Ongoing participation

The mobile application retrieves the list of study activities and the study schedule from the Study datastore. The mobile application posts updates to the Response datastore as participants start, pause, resume or complete study activities. The Response datastore writes this study activity data to its MySQL database. When the participant completes a study activity, the mobile application posts the results of that activity to the Response datastore, which writes that response data to Cloud Firestore.

If a participant sends a message with the mobile application’s contact form, that message is posted to the Participant datastore, which then sends an email to the configured destination. The Participant datastore can send participation reminders or other types of notifications to study participants through the mobile applications. When participants navigate to the dashboarding section of the mobile application, the mobile application will make a request to the Response datastore for the necessary study responses that are used to populate the configured dashboard.

GCP Managed Services

Brief: For the new release, Cloud HealthCareAPIs(FHIR, DID & Consent) are used for accessing and storing healthcare data in the Google Cloud Platform. Using Cloud Healthcare API the data collected is moved to BigQuery for scalable analytics.

i)FHIR(Fast Healthcare Interoperability Resources) API is used for storing study response data for the FDA MyStudies Platform. FHIR API helps transform data from Platform JSON format into FHIR format. Release R4 version of FHIR is used for this release. The data stored in FHIR datastores is moved to BigQuery and this makes data available for data analytics.

ii)DID (Data de-identification) API is used to de-identify protected health information (PHI) from the response data. For the current requirement, the DID API de-identifies the sensitive PHI data in FHIR resources. De-identification doesn't impact the original dataset, FHIR store, or the original data. The data is stored in a separate dataset.
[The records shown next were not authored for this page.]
import Summits.MatrixMultiplication.MatrixMultiplication.Theorems.FarEdgeDescentConverseRigidityCore
import Summits.MatrixMultiplication.MatrixMultiplication.Theorems.FarEdgeDescentTwistedStarRigidity
import HarnessLib

/-!
# Far-edge descent — converse rigidity: `𝔖_n(L)^{⊠N}` is not a degeneration of `⟨n,n,2L⟩^{⊠N}`

Support file for route `FarEdgeDescent` (aside `SubLogRate`), kernel IV of the lineage
`decomp-mm-lens-2` («structural dichotomy, special vs generic»); cut of record (rev 13)
`FiniteSaturation ∧ AnchoredLogConvexity → MatrixMultiplication` UNCHANGED.

**Theorem.** For every field `K`, all `n ≥ 2`, `L ≥ 1`, `N ≥ 1`:
`⟨n,n,2L⟩^{⊠N} ⋭ 𝔖_n(L)^{⊠N}` (`matMul_pow_not_algDegeneratesTo_twistedStar_pow`; in the tree's
convention `AlgDegeneratesTo s t` is `t ⊴ s`, so this reads: the coherent star does NOT degenerate to
the twisted star, `¬ (𝔖_n(L)^{⊠N} ⊴ ⟨n,n,2L⟩^{⊠N})`), where
`𝔖_n(L)` is the twisted star `(X, (Y, Y')) ↦ (XY, XᵀY')` and `⟨n,n,2L⟩ ≅ (X, (Y, Y')) ↦ (XY, XY')`
the coherent one.  Together with Kernel II (`twistedStar_pow_not_algDegeneratesTo`, the other
direction, `2L ≤ n`) the two stars are **degeneration-incomparable at every finite level**
(`twistedStar_pow_incomparable`) although they have the same support functionals / quantum
functionals (Kernel III, `FarEdgeDescentQuantumTwin`): the asymptotic spectrum's known points do
not see the twist `ᵀ`, and neither finite-level degeneration order does the comparison.

**Proof.** The commutant obstruction (`FarEdgeDescentCommutantObstruction`): the slice pencil of
`⟨n,n,2L⟩^{⊠N}` (slices `Z ↦` "multiply by `X` in every factor") commutes with the `(2L)^{2N}`
linearly independent column-unit operators `unitMat r` acting on the leaf columns, while a pair
`(β, γ)` intertwining the slice pencil of `𝔖_n(L)^{⊠N}` has `β = γ` supported on pairs of indices
with equal rows and equal leaf tags and depending only on tags and columns
(`FarEdgeDescentConverseRigidityCore.twisted_entry`): dimension `≤ 2^N L^{2N} < (2L)^{2N}`.
The twist is visible to the commutant because `X ↦ Xᵀ` is an ANTI-homomorphism: no operator can
move the `inl` leaf to the `inr` leaf compatibly with all `X`.

[cite: BurgisserClausenShokrollahi1997, (15.19)–(15.25); Strassen1988, §3; Blaser2013, §5]
-/

noncomputable section

open scoped BigOperators

set_option linter.dupNamespace false

namespace Summit.MatrixMultiplication.MatrixMultiplication.Theorems.FarEdgeDescentConverseRigidity

open Literature.Computability.AlgebraicComplexity
open Summit.MatrixMultiplication.MatrixMultiplication.Theorems.FarEdgeDescentCommutantObstruction
open Summit.MatrixMultiplication.MatrixMultiplication.Theorems.FarEdgeDescentTwistedStar
open Summit.MatrixMultiplication.MatrixMultiplication.Theorems.FarEdgeDescentPairingObstruction

variable {K : Type*} [Field K] {n L N : ℕ}

/-! ## The coherent side: many commuting operators -/

/-- The column-unit operator `unitMat (r₁, r₂)`: on leaf indices it keeps every row and maps the
column pattern `r₁` to the column pattern `r₂` (entry `1` at `(u, z)` iff `u`, `z` have the same rows,
`z` has columns `r₁` and `u` has columns `r₂`). [folklore] -/
def unitMat (r : (Fin N → Fin L ⊕ Fin L) × (Fin N → Fin L ⊕ Fin L)) :
    Matrix (Fin N → Fin n × (Fin L ⊕ Fin L)) (Fin N → Fin n × (Fin L ⊕ Fin L)) K :=
  Matrix.of fun u z =>
    if (∀ i, (u i).1 = (z i).1) ∧ ((fun i => (z i).2), (fun i => (u i).2)) = r then 1 else 0

/-- Column-unit operators commute with every slice of `⟨n,n,2L⟩^{⊠N}` (the slices act on rows
only). [folklore] -/
theorem unitMat_comm (r : (Fin N → Fin L ⊕ Fin L) × (Fin N → Fin L ⊕ Fin L))
    (b : Fin N → Fin n × Fin n) :
    unitMat (K := K) r *
        slice (kroneckerPow (routed (R := K) (fun (_ : Fin L ⊕ Fin L) (b : Fin n × Fin n) => b.1)
          (fun _ b => b.2)) N) b =
      slice (kroneckerPow (routed (R := K) (fun (_ : Fin L ⊕ Fin L) (b : Fin n × Fin n) => b.1)
          (fun _ b => b.2)) N) b * unitMat (K := K) r := by
  refine Matrix.ext fun u w => ?_
  rw [mul_slicePow_apply, slicePow_mul_apply]
  simp only [unitMat, Matrix.of_apply]
  by_cases h₁ : ∀ i, (b i).2 = (w i).1 <;> by_cases h₂ : ∀ i, (u i).1 = (b i).1 <;> simp [h₁, h₂]

/-- The column-unit operators are linearly independent (`unitMat r` is the only one with a nonzero
entry at (rows `0`, columns `r₂`) × (rows `0`, columns `r₁`)). [folklore] -/
theorem unitMat_linearIndependent (hn : 2 ≤ n) :
    LinearIndependent K (unitMat (K := K) (n := n) (L := L) (N := N)) := by
  rw [Fintype.linearIndependent_iff]
  intro g hg r
  have h := congr_fun (congr_fun hg (fun i => ((⟨0, by omega⟩ : Fin n), r.2 i)))
    (fun i => ((⟨0, by omega⟩ : Fin n), r.1 i))
  rw [Matrix.sum_apply, Matrix.zero_apply] at h
  have hval : ∀ x : (Fin N → Fin L ⊕ Fin L) × (Fin N → Fin L ⊕ Fin L),
      (g x • unitMat (K := K) x) (fun i => ((⟨0, by omega⟩ : Fin n), r.2 i))
        (fun i => ((⟨0, by omega⟩ : Fin n), r.1 i)) = if r = x then g x else 0 := by
    intro x
    rw [Matrix.smul_apply, smul_eq_mul]
    simp only [unitMat, Matrix.of_apply]
    split_ifs with hc hx hx
    · exact mul_one _
    · exact absurd hc.2 hx
    · exact absurd ⟨fun _ => trivial, hx⟩ hc
    · exact mul_zero _
  simp only [hval, Finset.sum_ite_eq, Finset.mem_univ, if_true] at h
  exact h

/-! ## Counting -/

/-- `2^N · L^N · L^N < (2L)^N · (2L)^N` for `N ≥ 1`, `L ≥ 1`. [folklore] -/
theorem card_param_lt (hL : 1 ≤ L) (hN : 1 ≤ N) :
    Fintype.card ((Fin N → Bool) × (Fin N → Fin L) × (Fin N → Fin L)) <
      Fintype.card ((Fin N → Fin L ⊕ Fin L) × (Fin N → Fin L ⊕ Fin L)) := by
  simp only [Fintype.card_prod, Fintype.card_fun, Fintype.card_bool, Fintype.card_fin,
    Fintype.card_sum]
  have hLN : 0 < L ^ N * L ^ N := by positivity
  have h2 : 1 < 2 ^ N := Nat.one_lt_two_pow (by omega)
  have hre : (L + L) ^ N * (L + L) ^ N = 2 ^ N * (2 ^ N * (L ^ N * L ^ N)) := by
    rw [← two_mul, mul_pow]; ring
  rw [hre]
  exact Nat.mul_lt_mul_of_pos_left (lt_mul_of_one_lt_left hLN h2) (by positivity)

/-! ## The theorems -/

/-- The leaf-coordinate form: `cohLeaf^{⊠N} ⋭ twiLeaf^{⊠N}` (`n ≥ 2`, `L ≥ 1`, `N ≥ 1`), by the
commutant obstruction with the column-unit operators on the coherent side and the entry
classification `twisted_entry` on the twisted side. [cite: BurgisserClausenShokrollahi1997, (15.19)] -/
theorem leafPow_not_algDegeneratesTo (hn : 2 ≤ n) (hL : 1 ≤ L) (hN : 1 ≤ N) :
    ¬ AlgDegeneratesTo (kroneckerPow (cohLeaf K n L) N) (kroneckerPow (twiLeaf K n L) N) := by
  classical
  rw [cohLeaf_eq_routed, twiLeaf_eq_routed]
  refine not_algDegeneratesTo_of_commutant
    (R₀ := (Fin N → Fin L ⊕ Fin L) × (Fin N → Fin L ⊕ Fin L))
    (kroneckerPow (routed (R := K) (fun (_ : Fin L ⊕ Fin L) (b : Fin n × Fin n) => b.1)
      (fun _ b => b.2)) N)
    (kroneckerPow (routed (R := K) pick copick) N) unitMat unitMat (fun r b => unitMat_comm r b)
    (unitMat_linearIndependent hn)
    (LinearMap.range ((paramMap (K := K) (n := n) (L := L) (N := N)).prod paramMap)) ?_ ?_
  · intro β' γ' h
    have hp : ∀ (s : Fin L ⊕ Fin L) (a : Fin n), pick s (a, a) = a := fun s a => by
      cases s <;> rfl
    have hc : ∀ (s : Fin L ⊕ Fin L) (a : Fin n), copick s (a, a) = a := fun s a => by
      cases s <;> rfl
    have heq : β' = γ' := commutant_fst_eq_snd pick copick hp hc β' γ' h
    subst heq
    obtain ⟨g, hg⟩ := twisted_mem_range hn β' h
    exact ⟨g, Prod.ext hg hg⟩
  · calc Module.finrank K
          (LinearMap.range ((paramMap (K := K) (n := n) (L := L) (N := N)).prod paramMap))
        ≤ Module.finrank K (((Fin N → Bool) × (Fin N → Fin L) × (Fin N → Fin L)) → K) :=
          LinearMap.finrank_range_le _
      _ = Fintype.card ((Fin N → Bool) × (Fin N → Fin L) × (Fin N → Fin L)) :=
          Module.finrank_fintype_fun_eq_card K
      _ < Fintype.card ((Fin N → Fin L ⊕ Fin L) × (Fin N → Fin L ⊕ Fin L)) := card_param_lt hL hN

/-- **`𝔖_n(L)^{⊠N}` is not a degeneration of `⟨n,n,2L⟩^{⊠N}`** (`¬ (𝔖^{⊠N} ⊴ ⟨n,n,2L⟩^{⊠N})`;
`n ≥ 2`, `L ≥ 1`, `N ≥ 1`, any field): the converse of Kernel II.  Transpose UN-cashing is false at
every finite level: `N` simultaneous coherent stars never degenerate to `N` simultaneous twisted
stars of the same size.
[cite: BurgisserClausenShokrollahi1997, (15.19), (15.25)] -/
theorem matMul_pow_not_algDegeneratesTo_twistedStar_pow (n L N : ℕ) (hn : 2 ≤ n) (hL : 1 ≤ L)
    (hN : 1 ≤ N) :
    ¬ AlgDegeneratesTo (kroneckerPow (matMulTensor K n n (L + L)) N)
      (kroneckerPow (twistedStar K n L) N) :=
  fun h => leafPow_not_algDegeneratesTo hn hL hN (algDegeneratesTo_leaf h)

/-- **`𝔖_n(L)` is not a degeneration of `⟨n,n,2L⟩`** (single copy, `n ≥ 2`, `L ≥ 1`). [cite: BurgisserClausenShokrollahi1997, (15.19)] -/
theorem matMul_not_algDegeneratesTo_twistedStar (n L : ℕ) (hn : 2 ≤ n) (hL : 1 ≤ L) :
    ¬ AlgDegeneratesTo (matMulTensor K n n (L + L)) (twistedStar K n L) :=
  fun h => matMul_pow_not_algDegeneratesTo_twistedStar_pow n L 1 hn hL le_rfl (h.kroneckerPow 1)

/-- **No power of `⟨n,n,2L⟩` restricts to the same power of `𝔖_n(L)`** (restriction is order-`0`
degeneration). [cite: BurgisserClausenShokrollahi1997, (15.20)] -/
theorem matMul_pow_not_restrictsTo_twistedStar_pow (n L N : ℕ) (hn : 2 ≤ n) (hL : 1 ≤ L)
    (hN : 1 ≤ N) :
    ¬ TensorRestrictsTo (kroneckerPow (matMulTensor K n n (L + L)) N)
      (kroneckerPow (twistedStar K n L) N) :=
  fun h => matMul_pow_not_algDegeneratesTo_twistedStar_pow n L N hn hL hN h.algDegeneratesTo

/-- **Degeneration-incomparability of the quantum twins at every finite level.**  For `1 ≤ L`,
`2L ≤ n`, `N ≥ 1` and any field: neither of `𝔖_n(L)^{⊠N}`, `⟨n,n,2L⟩^{⊠N}` degenerates to the
other (Kernel II: alternating self-pairing; Kernel IV: slice commutant), although all their
quantum functionals agree (Kernel III). [cite: BurgisserClausenShokrollahi1997, (15.19), (15.25)] -/
theorem twistedStar_pow_incomparable (n L N : ℕ) (hL : 1 ≤ L) (h2 : L + L ≤ n) (hN : 1 ≤ N) :
    ¬ AlgDegeneratesTo (kroneckerPow (twistedStar K n L) N)
        (kroneckerPow (matMulTensor K n n (L + L)) N) ∧
      ¬ AlgDegeneratesTo (kroneckerPow (matMulTensor K n n (L + L)) N)
        (kroneckerPow (twistedStar K n L) N) :=
  ⟨twistedStar_pow_not_algDegeneratesTo n L N hL h2 hN,
    matMul_pow_not_algDegeneratesTo_twistedStar_pow n L N (by omega) hL hN⟩

/-- The far-edge instance `L = 1`: for every `n ≥ 2` and `N ≥ 1`, `𝔖_n(1)^{⊠N}`
(`(x, (y, y')) ↦ (Xy, Xᵀy')`, `N`-fold) and `⟨n,n,2⟩^{⊠N}` are degeneration-incomparable. [cite: BurgisserClausenShokrollahi1997, (15.19)] -/
theorem twistedStar_one_pow_incomparable (n N : ℕ) (hn : 2 ≤ n) (hN : 1 ≤ N) :
    ¬ AlgDegeneratesTo (kroneckerPow (twistedStar K n 1) N) (kroneckerPow (matMulTensor K n n 2) N) ∧
      ¬ AlgDegeneratesTo (kroneckerPow (matMulTensor K n n 2) N) (kroneckerPow (twistedStar K n 1) N) :=
  twistedStar_pow_incomparable n 1 N le_rfl hn hN

end Summit.MatrixMultiplication.MatrixMultiplication.Theorems.FarEdgeDescentConverseRigidity

end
iii) The Consent Management API is used to store the consent received from users, to keep track of what data is permitted for each use case, and to direct the application to utilize data only as consented to by the user. The consent data is stored in the cloud by creating a data set for each study. The FDA MyStudies platform also uses the Consent APIs to fetch the end user’s consent. The consent information is captured and sent back to the consent artifacts on mobile.

iv) BigQuery: GCP’s serverless, highly scalable cloud data warehouse is used for ingesting the data collected using GCP HealthCare APIs(FHIR, DID & Consent) and data from the cloud object storage. The data stored in BigQuery is used for analytics

Deployment and operation

Detailed deployment instructions can be found in the deployment guide and in each of the directory READMEs.